Il linguaggio poetico che utilizzi è molto denso e oscuro. Come riesci a trovare equilibrio tra espressione lirica e il desiderio di trasmettere un messaggio profondo al lettore?

In realtà non ricerco un equilibrio, ma mi affido semplicemente alla forza evocativa delle parole ed alla musicalità delle immagini che insieme, creano realtà rappresentative di visioni. Esse hanno il potere (spero) di suscitare nel lettore dei moti che aprano le porte delle rispettive anime. Dovremmo chiederci chi siamo realmente e non accontentarci di ciò che pensiamo di essere, senza averlo messo alla prova, fissandolo ad una verità che non ci appartiene solo perché pensiamo di aver raggiunto l’equilibrio.
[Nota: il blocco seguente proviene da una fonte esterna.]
/-!
# GKP Proposition 2.3 (rigidity of critical elements): the statement over GKP's class, and the
# model-independent steps of its printed proof

Analysis/FluidPDE proof file (theorems only: no definition, no named fact) next to
`Literature/Analysis/FluidPDE/GKPCriticalElements.lean`, around Gallagher–Koch–Planchon 2016,
**Prop. 2.3** — "if `u₀ ∈ Ḃ^{s_p}_{p,p}` with
`sup_{t ∈ [0,T*(u₀))} ‖NS(u₀)(t)‖_{Ḃ^{s_p}_{p,p}} < ∞` and `NS(u₀)(t) → 0` in `𝓢'` as `t ↗ T*(u₀)`,
then `T*(u₀) = ∞`" (arXiv:1407.4156, §2.1 p. 6). That file used to vendor it as a named fact
`gkp_rigidity` for the tree's class `IsBesovMildSolutionOn` (duality-form mild solution,
`C([0,T); Ḃ^{s_p}_{p,p})` through its distributions, Kato's class `K_∞`) and the tree's maximality
`IsMaximalBesovMildSolution` (no extension in that class); this file is the outcome of the attempt
to *discharge* that fact, and the sibling of `GKPRegularityPersistence.lean` ((1.9) with (1.6)),
`GKPCriticalElementsPathSpace.lean` (Prop. 2.1) and `GKPCompactnessPathSpace.lean` (Prop. 2.2),
which do the same for the other three GKP statements.

**Verdict (2026-08-15, prove seat).** The tree-class rendering was **mis-stated**: in print (pp. 4,
6, 9) Prop. 2.3 and its proof concern `u := NS(u₀)`, the unique solution of (1.2) in
`𝓛^{1:∞}_p[T < T*]`, and its maximal time in that class (§2.5 applies Prop. 2.8 "to `u = NS(u₀)`
and `T* = T*(u₀)`"), whereas the rendering took its hypothesis over the tree's class
`IsBesovMildSolutionOn` and its conclusion over `IsMaximalBesovMildSolution`; it is the printed
statement plus the unprinted identification `hId` of the two classes (`gkp_rigidity_of_pathSpace`
below). The two phrasings of the faithful statement (the wanted named fact `gkp_rigidity_pathSpace`;
unbundled: `IsBesovMildSolutionOn ∧ MemGKPPathSpace`, conclusion "a GKP extension exists"; bundled:
`IsGKPSolutionOn`, conclusion `¬ IsMaximalGKPSolution`) are identified by
`gkp_rigidity_pathSpace_iff_exists_extension` below.

**Review of the decomposition (2026-08-15, D-0026).** The named fact `gkp_rigidity` was then
**retired and merged back into the proof obligation of its parent** `gkp_besov_blowup` (GKP Thm. 1,
`CriticalRegularity.lean`): besides being mis-stated, it is Step 3 of the printed proof *by
contradiction* of Thm. 1 (§2.1: "Theorem 1 is an immediate corollary of" Props. 2.1–2.3), its own
proof (§2.5) is a theory (Prop. 2.8 = the iteration of §§4–5 in the path spaces, ε-regularity,
backward uniqueness, unique continuation, suitability of `NS(u₀)`), and over one and the same class
it is a **corollary of the parent**: `gkp_rigidity_of_gkp_besov_blowup`
(`GKPCriticalElementsProofs.lean`, tree classes) and `gkp_rigidity_pathSpace_of_blowup_pathSpace`
(`GKPCriticalElements.lean`, GKP's class) — `limsup ≤ sup`. Its statement (the tree rendering)
survives verbatim as an explicit hypothesis of the §2.1 architecture theorems
(`limsup_eq_top_of_isGKPExponent`, `gkp_besov_blowup_of_criticalElements`,
`gkp_besov_blowup_of_gkp`) and as the conclusion of `gkp_rigidity_of_pathSpace` below and of
`gkp_rigidity_of_gkp_besov_blowup`.

## What is printed (arXiv:1407.4156, p. 6 and §2.5 p. 9)

Prop. 2.3 is a statement about `NS(u₀)`, the unique solution of (1.2) in GKP's path space
`𝓛^{1:∞}_p[T < T*]` ((1.3), (1.5), (1.6)), and about its maximal time `T*(u₀)` in that space. Its
proof (§2.5, "relies crucially on the 'improved bounds via iteration' results presented and proved
in Sections 4 and 5", p. 6) runs: Prop. 2.8 (positive regularity at blow-up, §§4–5) gives
`‖u‖_{L³(Q_{ε,R}(x))} → 0` and, by Calderón–Zygmund, `‖π‖_{L^{3/2}(Q_{ε,R}(x))} → 0` as `|x| → ∞`
near `T*`; `u` is smooth on `ℝ³ × (0, T*)` ((1.6)) and `(u, π)` is a suitable weak solution, so
ε-regularity makes `u` smooth and bounded up to `t = T*` outside a compact `K`; since
`NS(u₀)(t) → 0` in `𝓢'`, *"`NS(u₀)(T*)` is well-defined outside of `K`, and hence
`NS(u₀)(x, T*) ≡ 0` for all `x ∈ Kᶜ`"* (Step C below); backward uniqueness and unique continuation
for `ω = ∇ ∧ NS(u₀)` (Escauriaza–Seregin–Šverák, as in Kenig–Koch 2011) give `NS(u₀)(·, t) ≡ 0`
for some (indeed every) `t ∈ (0, T*)`; *"therefore `T*(u₀) = +∞` by small data results"* (the
endgame below).

## What this file proves

* `gkp_rigidity_of_pathSpace : hP → hId → (Prop. 2.3 in the tree's rendering)` — the former
  vendored fact is Prop. 2.3 transported to GKP's own class (`MemGKPPathSpace`, hypothesis `hP`)
  **plus** the identification `hId` of the tree's class with `NS(u₀)` ("every
  `IsBesovMildSolutionOn` solution lies in `𝓛^{1:∞}[T' < T]`"), the unprinted ingredient audited in
  `GKPRegularityPersistence.lean` (Kato's `K_∞` supplies no `L²`-in-time integrability at `t = 0`;
  continuity in the critical Besov space alone is not a uniqueness class, Fujii 2026, Thm. 1.2);
  and the capstone `gkp_besov_blowup_of_pathSpace`: GKP's Theorem 1 as rendered
  (`gkp_besov_blowup`) follows from (1.9)+(1.6), Props. 2.1, 2.2, 2.3 over GKP's class and `hId`,
  by the accepted assembly `gkp_besov_blowup_of_gkp`; and
  `gkp_rigidity_pathSpace_iff_exists_extension`: `hP` is the faithful Prop. 2.3 in the bundled
  vocabulary of `GKPCriticalElements.lean`
  (`IsGKPSolutionOn … → sup < ∞ → U t → 0 → ¬ IsMaximalGKPSolution …`, the conclusion of
  `gkp_rigidity_pathSpace_of_blowup_pathSpace` there);
* the **endgame** of §2.5 in the tree's rendering, unconditionally: the zero pair is a Besov mild
  solution on every `[0, T)` (`isBesovMildSolutionOn_zero`), so a pair whose slices vanish a.e. on
  `[0, T)` — or whose distributions vanish on `[0, T)` — is not maximal with lifespan `T`
  (`not_isMaximalBesovMildSolution_of_forall_ae_eq_zero`,
  `IsBesovMildSolutionOn.not_isMaximalBesovMildSolution_of_forall_eq_zero`), and already so when
  the slices vanish a.e. for `0 < t < T` only, in the classes `-2 < s < 0`, `1 ≤ q` (the missing
  time `t = 0` follows by continuity of the pairings, BCD Prop. 2.27:
  `ContinuousInHomBesovOn.apply_zero_eq_zero_of_forall_Ioo`,
  `IsBesovMildSolutionOn.not_isMaximalBesovMildSolution_of_forall_Ioo_ae_eq_zero`): "`u(·, t) ≡ 0`
  … therefore `T* = ∞`";
* **Step C** of §2.5, unconditionally and model-independently: if `U i → 0` in `𝓢'` along a
  filter, `U i` is (eventually) the distribution of the field `u i`, and the fields converge against
  smooth compactly supported tests inside an open `Ω` to a locally integrable `w`, then `w = 0` a.e.
  on `Ω` (`ae_eq_zero_on_of_tendsto_temperedDistribution_zero`); in particular for the slices of a
  Besov mild solution as `t ↑ T` (`IsBesovMildSolutionOn.limit_ae_eq_zero_on`); and the
  plug-in form with locally uniform convergence to a continuous limit, which then vanishes
  identically on `Ω` (`tendsto_integral_smul_of_tendstoLocallyUniformlyOn`,
  `eqOn_zero_of_tendsto_temperedDistribution_zero`, `IsBesovMildSolutionOn.limit_eqOn_zero`);
* **Step E** of §2.5 ("backward uniqueness and unique continuation for `ω` imply
  `NS(u₀)(·, t) ≡ 0`"), unconditionally: the low-frequency cut-offs fix the distribution of a
  constant field (`lowFreqCutoff_eq_self_of_isDistributionOf_const`, via `∫ 𝓕 h = h(0)`,
  `integral_fourier_eq_apply_zero`), so the realisation clause of `MemHomBesov` excludes non-zero
  constants (`eq_zero_of_isDistributionOf_const_of_tendsto_lowFreqCutoff`,
  `eq_zero_of_isDistributionOf_const_of_memHomBesov`), and with the tree's Liouville theorem for
  `curl V = 0`, `div V = 0` (`eq_of_curl_eq_zero_of_isDivFree_of_bounded`, `CurlFreeLiouville`):
  a bounded `C²` slice with vanishing curl and divergence whose distribution lies in some
  `Ḃ^s_{p,q}` is identically zero (`eq_zero_of_curl_eq_zero_of_isDivFree_of_memHomBesov`).

Nothing in the sibling files changes; no statement of the tree is weakened; the remaining steps of
§2.5 (Prop. 2.8, suitability and ε-regularity near `T*` outside a compact, backward uniqueness and
unique continuation for the vorticity) are the named facts of other files
(`ess_backward_uniqueness`, `ess_unique_continuation`, `ckn_epsilon_regularity`,
`ess_associated_pressure`, `knss2009_local_smoothing` — all discharged in the tree by now:
`ESSBackwardUniquenessHolds.lean`, `ESSUniqueContinuationHolds.lean`,
`CKNEpsilonRegularityAssemblyProofs.lean`, `NSSuitableESSPressureProofs.lean`,
`KNSSLocalSmoothingHolds.lean`) or not yet in the tree (Prop. 2.8, §§4–5: Thm. 4, Prop. 4.2 and the
invertibility lemmas of §5 in the Kato/path spaces; the bridge "mild solution in
`𝓛^{1:∞}_p[T < T*]` with the local `L³ × L^{3/2}` decay ⟹ suitable weak solution, regular near `T*`
outside a compact", Kenig–Koch 2011, to which §2.5 refers).

## References

* I. Gallagher, G. S. Koch, F. Planchon, *Blow-up of critical Besov norms at a potential
  Navier–Stokes singularity*, Comm. Math. Phys. 343 (2016) 39–82 = arXiv:1407.4156: §2.1 p. 6
  (Prop. 2.3), §2.5 p. 9 (its proof), p. 4 ((1.2), (1.3), (1.5), (1.6)). [cite: GKP2016, Prop. 2.3]
* C. E. Kenig, G. S. Koch, *An alternative approach to regularity for the Navier–Stokes equations
  in critical spaces*, Ann. Inst. H. Poincaré Anal. Non Linéaire 28 (2011) 159–187, §§2–3 (the
  rigidity argument GKP refer to). [cite: GKP2016, §2.5]
* M. Fujii, *Sharp non-uniqueness for the Navier–Stokes equations in scaling critical spaces*,
  arXiv:2602.19846 (2026), Thm. 1.2, Rem. 1.3. [cite: Fujii2026, Thm. 1.2]
* G. Koch, N. Nadirashvili, G. Seregin, V. Šverák, *Liouville theorems for the Navier–Stokes
  equations and applications*, Acta Math. 203 (2009) 83–105, Lemma 3.1 (Liouville for
  `curl z = 0`, `div z = 0`). [cite: KochNadirashviliSereginSverak2009, Lemma 3.1]
* H. Bahouri, J.-Y. Chemin, R. Danchin, *Fourier Analysis and Nonlinear PDE* (2011), Def. 1.26
  (`𝓢'_h`), Prop. 2.27. [cite: BahouriCheminDanchin2011, Def. 1.26]
-/

noncomputable section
Dobbiamo vedere, sentire e far vivere le nostre emozioni…tutto il nostro essere deve vibrare creando la grande musica della nostra esistenza, senza avere paura di soffrire; dobbiamo essere noi e nessun altro a decidere chi vogliamo essere. Dobbiamo avere la forza ed il coraggio di compiere la scelta di camminare seguendo il canto della nostra anima che ci accompagnerà per tutta la vita.

“Frammenti di un’anima” ci porta in una dimensione oltre il visibile, dove la realtà sembra un inganno. Qual è il tuo invito per chi si avventura nella lettura delle tue poesie? 

Ciò che appare non sempre è reale, anzi, spesso rappresenta un annullamento della nostra realtà per chissà quale volere altrui. Ribadisco che siamo liberi di scegliere chi vogliamo essere e se dobbiamo accondiscendere a qualche compromesso, lo facciamo perché dobbiamo avere anche la consapevolezza che facciamo parte di qualcosa di più grande di noi e che la nostra vita, in questo, assume un ruolo importante, ma noi come realtà e non come virtualizzazione dell’irreale. Siamo pronti, abbiamo la forza di resistere alle tentazioni della morte per trovare la nostra salvezza nella vita oppure decidiamo di apparire vivi per portare avanti un esistenza di morte?

Con “Frammenti di un’anima,” Salvatore Assennato ci lascia un prezioso lascito poetico, un invito ad abbracciare i lati più oscuri e autentici di noi stessi. Le sue poesie, cariche di simbolismo e introspezione, offrono una visione dell’esistenza che sfida e arricchisce. È un’opera che non si limita a essere letta, ma invita a essere vissuta, nella ricerca continua di verità e identità, nel buio e nella luce dell’anima.